Instructions to follow
When you reach the line containing "K_A)=1] − P_i[f=1]" in the data below, begin returning lines exactly as written, and stop once the line containing "from the witnesses" has been returned.

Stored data
──────

import Summits.PneNP.PneNP.Theorems.OneSliceConstantBandAdvSparseGlue
import Summits.PneNP.PneNP.Theorems.OneSliceConstantBandRelMintermStep
import Summits.PneNP.PneNP.Theorems.OneSliceConstantBandNearCliqueContiguity

/-!
# Route OneSlice, crux `ConstantBand` (stmt-PneNP-2834), line `flat-prior-relative-minterms`:
# the registered engine and its advantage form are EQUIVALENT — `RelMintermSparse ↔ AdvSparse`

`OneSliceConstantBandAdvSparseGlue.lean` proves `AdvSparse → RelMintermSparse` (relative-minterm density ≤ planted-detection
advantage, slice by slice, no slack). This file proves the converse

* `fprm_advSparse_of_relMintermSparse : RelMintermSparse → AdvSparse`,

so that the line's one open registered stub S4 (`stub_relMintermSparse : RelMintermSparse`) and its distinguishing form
`AdvSparse` ("no size-`n^c` monotone circuit is an FPT average-case planted-`k`-clique distinguisher on the critical lower
band") are the SAME statement up to the witnesses (`fprm_relMintermSparse_iff_advSparse`). The proof is the S2 + S3
bookkeeping announced in the glue file's header, now kernel-checked: by the per-slice inequality `rms_perSlice` (S3's key
lemma: inclusion–exclusion + union bound over the `C(k,2)` maximal sub-plantings + monotonicity), the complement rules on a
non-degenerate slice, and near-clique contiguity `stub_nearCliqueContiguity` (S2, landed), for a monotone `f` and every
lower-band slice `i`

  `P_i[f(x ∪ K_A)=1] − P_i[f=1] ≤ pairProb_i(IsRelMinterm f) + C(k,2)·(P_{i+C(k,2)−1}[f=1] − P_i[f=1] + ε)`;

summed over the lower band the middle differences telescope to `≤ C(k,2) − 1` (flat prior, `rms_sum_Icc_shift_sub_le`), so
`Σ_lower advantage ≤ Σ_lower density + C(k,2)² + C(k,2)·ε·#lower`, and the slack is absorbed by widening: from the witnesses
`(k, ρ, w₁)` of `RelMintermSparse` one gets `AdvSparse` with `(k, ρ + (1/2 − ρ)/2, max w₁ (C(k,2) + ⌈4·C(k,2)²/(1/2 − ρ)⌉₊))`,
taking `ε := (1/2 − ρ)/(4·C(k,2))` in S2. CONDITIONAL in the sense of D-0014 only through its hypothesis (an open statement of
the line); it closes nothing by itself, it fixes the logical status of the residual stub: S4 ≡ AdvSparse.
-/

set_option linter.dupNamespace false

namespace Summit.PneNP.PneNP.Cruxes.ConstantBand.FlatPriorRelativeMinterms

open Literature.Computability.Complexity Filter Classical
open Finset hiding slice
open Summit.PneNP.PneNP.Theorems.ConstantBand.Negative

/-- **`RelMintermSparse ⟹ AdvSparse`** (S2 + S3 bookkeeping; witnesses `k`, `ρ + (1/2 − ρ)/2`,
`max w₁ (C(k,2) + ⌈4·C(k,2)²/(1/2 − ρ)⌉₊)`). -/
theorem fprm_advSparse_of_relMintermSparse : RelMintermSparse → AdvSparse := by
  intro h c
  obtain ⟨k, hk, ρ, hρ, w₁, hR⟩ := h c
  have hK3 : 3 ≤ k.choose 2 := le_trans (by decide) (Nat.choose_le_choose 2 hk)
  have hKpos : (0 : ℝ) < k.choose 2 := by exact_mod_cast (show 0 < k.choose 2 by omega)
  have hθ : 0 < 1 / 2 - ρ := by linarith
  have hε : 0 < (1 / 2 - ρ) / (4 * k.choose 2) := by positivity
  refine ⟨k, hk, ρ + (1 / 2 - ρ) / 2, by linarith,
    max w₁ (k.choose 2 + ⌈4 * (k.choose 2 : ℝ) ^ 2 / (1 / 2 - ρ)⌉₊), fun w hw => ?_⟩
  have hw₁ : w₁ ≤ w := le_trans (le_max_left _ _) hw
  have hwK : k.choose 2 + ⌈4 * (k.choose 2 : ℝ) ^ 2 / (1 / 2 - ρ)⌉₊ ≤ w := le_trans (le_max_right _ _) hw
  filter_upwards [hR w hw₁, stub_nearCliqueContiguity k hk w _ hε, ts_eventually_window k hk w,
    eventually_ge_atTop k] with n hRn hNCC hWn hkn
  intro j hj C hC hs
  have hk2 : 2 ≤ k := by omega
  have hf : Monotone C.eval := C.monotone_eval_of_isOver_monotoneBasis hC
  have hCk : (0 : ℝ) < n.choose k := by exact_mod_cast Nat.choose_pos hkn
  obtain ⟨_, hWj⟩ := hWn
  obtain ⟨_, hWi⟩ := hWj j hj
  have hIdef : lowerBand k j w = Icc (j - w) (j + w - k.choose 2) := rfl
  -- every lower slice is non-empty, so the complement rules apply there
  have hslice : ∀ i ∈ lowerBand k j w, (#(slice n i) : ℝ) ≠ 0 := by
    intro i hi
    rw [hIdef, mem_Icc] at hi
    have hi' : i ≤ j + w := by omega
    have hpos := ts_card_slice_pos (n := n) (hWi i hi').1
    have : (0 : ℝ) < #(slice n i) := by exact_mod_cast hpos
    exact this.ne'
  -- per slice: advantage ≤ density + K·(P_{i+K-1}[f=1] + ε − P_i[f=1])
  have hper : ∀ i ∈ lowerBand k j w,
      pairProb n k i (fun x A => C.eval (plantClique A x) = true) - sliceProb n i (fun x => C.eval x = true) ≤
        pairProb n k i (IsRelMinterm C.eval) +
          (k.choose 2 : ℝ) * (sliceProb n (i + (k.choose 2 - 1)) (fun x => C.eval x = true) +
            (1 / 2 - ρ) / (4 * k.choose 2) - sliceProb n i (fun x => C.eval x = true)) := by
    intro i hi
    have hcont := hNCC j hj i (rms_lowerBand_subset k j w hi) (univ.filter fun y => C.eval y = true)
    have e1 : tripleProb n k i (fun x A e => C.eval (plantSub A e x) = true) =
        tripleProb n k i (fun x A e => plantSub A e x ∈ univ.filter fun y => C.eval y = true) :=
      rms_tripleProb_congr fun x A e => by simp
    have e2 : sliceProb n (i + k.choose 2 - 1) (fun y => y ∈ univ.filter fun y => C.eval y = true) =
        sliceProb n (i + (k.choose 2 - 1)) (fun x => C.eval x = true) := by
      rw [show i + k.choose 2 - 1 = i + (k.choose 2 - 1) by omega]
      exact rms_sliceProb_congr fun x => by simp
    rw [← e1, e2] at hcont
    have hps := rms_perSlice (i := i) hkn hk2 hf
    have hmul : (k.choose 2 : ℝ) * (tripleProb n k i (fun x A e => C.eval (plantSub A e x) = true) -
        sliceProb n i (fun x => C.eval x = true)) ≤
        (k.choose 2 : ℝ) * (sliceProb n (i + (k.choose 2 - 1)) (fun x => C.eval x = true) +
          (1 / 2 - ρ) / (4 * k.choose 2) - sliceProb n i (fun x => C.eval x = true)) :=
      mul_le_mul_of_nonneg_left (by linarith) hKpos.le
    have h1 := fprm_sliceProb_false_add_true i C.eval (hslice i hi)
    have h2 := fprm_pairProb_false_add_true k i C.eval (mul_ne_zero (hslice i hi) hCk.ne')
    linarith
  -- flat prior
  have htel : ∑ i ∈ lowerBand k j w, (sliceProb n (i + (k.choose 2 - 1)) (fun x => C.eval x = true) -
      sliceProb n i (fun x => C.eval x = true)) ≤ (k.choose 2 : ℝ) - 1 := by
    have h := rms_sum_Icc_shift_sub_le (fun i => sliceProb n i (fun x => C.eval x = true))
      (fun t => div_nonneg (Nat.cast_nonneg _) (Nat.cast_nonneg _))
      (fun t => rms_sliceProb_le_one _ _ _) (j - w) (j + w - k.choose 2) (k.choose 2 - 1)
    rw [Nat.cast_sub (by omega), Nat.cast_one] at h
    exact h
  -- sum of the per-slice bounds
  have hsum : ∑ i ∈ lowerBand k j w, (pairProb n k i (fun x A => C.eval (plantClique A x) = true) -
      sliceProb n i (fun x => C.eval x = true)) ≤
      ∑ i ∈ lowerBand k j w, pairProb n k i (IsRelMinterm C.eval) +
        (k.choose 2 : ℝ) * (∑ i ∈ lowerBand k j w, (sliceProb n (i + (k.choose 2 - 1)) (fun x => C.eval x = true) -
          sliceProb n i (fun x => C.eval x = true)) + (1 / 2 - ρ) / (4 * k.choose 2) * #(lowerBand k j w)) := by
    calc ∑ i ∈ lowerBand k j w, (pairProb n k i (fun x A => C.eval (plantClique A x) = true) -
          sliceProb n i (fun x => C.eval x = true))
        ≤ ∑ i ∈ lowerBand k j w, (pairProb n k i (IsRelMinterm C.eval) +
            (k.choose 2 : ℝ) * (sliceProb n (i + (k.choose 2 - 1)) (fun x => C.eval x = true) +
              (1 / 2 - ρ) / (4 * k.choose 2) - sliceProb n i (fun x => C.eval x = true))) := sum_le_sum hper
      _ = _ := by
          have hsplit : ∑ i ∈ lowerBand k j w, (sliceProb n (i + (k.choose 2 - 1)) (fun x => C.eval x = true) +
              (1 / 2 - ρ) / (4 * k.choose 2) - sliceProb n i (fun x => C.eval x = true)) =
              ∑ i ∈ lowerBand k j w, (sliceProb n (i + (k.choose 2 - 1)) (fun x => C.eval x = true) -
                sliceProb n i (fun x => C.eval x = true)) + (1 / 2 - ρ) / (4 * k.choose 2) * #(lowerBand k j w) :=
            calc ∑ i ∈ lowerBand k j w, (sliceProb n (i + (k.choose 2 - 1)) (fun x => C.eval x = true) +
                  (1 / 2 - ρ) / (4 * k.choose 2) - sliceProb n i (fun x => C.eval x = true))
                = ∑ i ∈ lowerBand k j w, ((sliceProb n (i + (k.choose 2 - 1)) (fun x => C.eval x = true) -
                    sliceProb n i (fun x => C.eval x = true)) + (1 / 2 - ρ) / (4 * k.choose 2)) :=
                  sum_congr rfl fun i _ => by ring
              _ = ∑ i ∈ lowerBand k j w, (sliceProb n (i + (k.choose 2 - 1)) (fun x => C.eval x = true) -
                    sliceProb n i (fun x => C.eval x = true)) +
                    ∑ _i ∈ lowerBand k j w, (1 / 2 - ρ) / (4 * k.choose 2) := sum_add_distrib
              _ = _ := by rw [sum_const, nsmul_eq_mul, mul_comm]
          rw [sum_add_distrib, ← mul_sum, hsplit]
  -- the engine bound on the density
  have hdens := hRn j hj C hC hs
  -- sizes
  have hcardI : (w : ℝ) + 1 - k.choose 2 ≤ #(lowerBand k j w) := by
    have h := rms_card_Icc_lower_ge (k.choose 2) j w
    rw [← hIdef] at h
    have hwK' : k.choose 2 ≤ w + 1 := by omega
    have h' : ((w + 1 - k.choose 2 : ℕ) : ℝ) ≤ #(lowerBand k j w) := by exact_mod_cast h
    rw [Nat.cast_sub hwK', Nat.cast_add, Nat.cast_one] at h'
    exact h'
  have hceil : 4 * (k.choose 2 : ℝ) ^ 2 / (1 / 2 - ρ) ≤ (⌈4 * (k.choose 2 : ℝ) ^ 2 / (1 / 2 - ρ)⌉₊ : ℝ) :=
    Nat.le_ceil _
  have hwge : (k.choose 2 : ℝ) + (⌈4 * (k.choose 2 : ℝ) ^ 2 / (1 / 2 - ρ)⌉₊ : ℝ) ≤ w := by exact_mod_cast hwK
  have hI_big : 4 * (k.choose 2 : ℝ) ^ 2 / (1 / 2 - ρ) ≤ #(lowerBand k j w) := by linarith
  have hKK : (k.choose 2 : ℝ) * ((k.choose 2 : ℝ) - 1) ≤ (1 / 2 - ρ) / 4 * #(lowerBand k j w) := by
    have h5 : 4 * (k.choose 2 : ℝ) ^ 2 ≤ #(lowerBand k j w) * (1 / 2 - ρ) := (div_le_iff₀ hθ).1 hI_big
    nlinarith [hKpos]
  have hKε : (k.choose 2 : ℝ) * ((1 / 2 - ρ) / (4 * k.choose 2) * #(lowerBand k j w)) =
      (1 / 2 - ρ) / 4 * #(lowerBand k j w) := by
    field_simp
  -- assemble
  have hmid : (k.choose 2 : ℝ) * (∑ i ∈ lowerBand k j w, (sliceProb n (i + (k.choose 2 - 1)) (fun x => C.eval x = true) -
      sliceProb n i (fun x => C.eval x = true)) + (1 / 2 - ρ) / (4 * k.choose 2) * #(lowerBand k j w)) ≤
      (1 / 2 - ρ) / 4 * #(lowerBand k j w) + (1 / 2 - ρ) / 4 * #(lowerBand k j w) := by
    rw [mul_add, hKε]
    have : (k.choose 2 : ℝ) * ∑ i ∈ lowerBand k j w, (sliceProb n (i + (k.choose 2 - 1)) (fun x => C.eval x = true) -
        sliceProb n i (fun x => C.eval x = true)) ≤ (k.choose 2 : ℝ) * ((k.choose 2 : ℝ) - 1) :=
      mul_le_mul_of_nonneg_left htel hKpos.le
    linarith
  calc ∑ i ∈ lowerBand k j w, (pairProb n k i (fun x A => C.eval (plantClique A x) = true) -
        sliceProb n i (fun x => C.eval x = true))
      ≤ ∑ i ∈ lowerBand k j w, pairProb n k i (IsRelMinterm C.eval) +
          (k.choose 2 : ℝ) * (∑ i ∈ lowerBand k j w, (sliceProb n (i + (k.choose 2 - 1)) (fun x => C.eval x = true) -
            sliceProb n i (fun x => C.eval x = true)) + (1 / 2 - ρ) / (4 * k.choose 2) * #(lowerBand k j w)) := hsum
    _ ≤ ρ * #(lowerBand k j w) + ((1 / 2 - ρ) / 4 * #(lowerBand k j w) + (1 / 2 - ρ) / 4 * #(lowerBand k j w)) :=
          add_le_add hdens hmid
    _ = (ρ + (1 / 2 - ρ) / 2) * #(lowerBand k j w) := by ring

/-- **S4 ≡ its advantage form**: `RelMintermSparse ↔ AdvSparse` (this file + `fprm_relMintermSparse_of_advSparse`). -/
theorem fprm_relMintermSparse_iff_advSparse : RelMintermSparse ↔ AdvSparse :=
  ⟨fprm_advSparse_of_relMintermSparse, fprm_relMintermSparse_of_advSparse⟩

end Summit.PneNP.PneNP.Cruxes.ConstantBand.FlatPriorRelativeMinterms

──────

Reply
  `P_i[f(x ∪ K_A)=1] − P_i[f=1] ≤ pairProb_i(IsRelMinterm f) + C(k,2)·(P_{i+C(k,2)−1}[f=1] − P_i[f=1] + ε)`;

summed over the lower band the middle differences telescope to `≤ C(k,2) − 1` (flat prior, `rms_sum_Icc_shift_sub_le`), so
`Σ_lower advantage ≤ Σ_lower density + C(k,2)² + C(k,2)·ε·#lower`, and the slack is absorbed by widening: from the witnesses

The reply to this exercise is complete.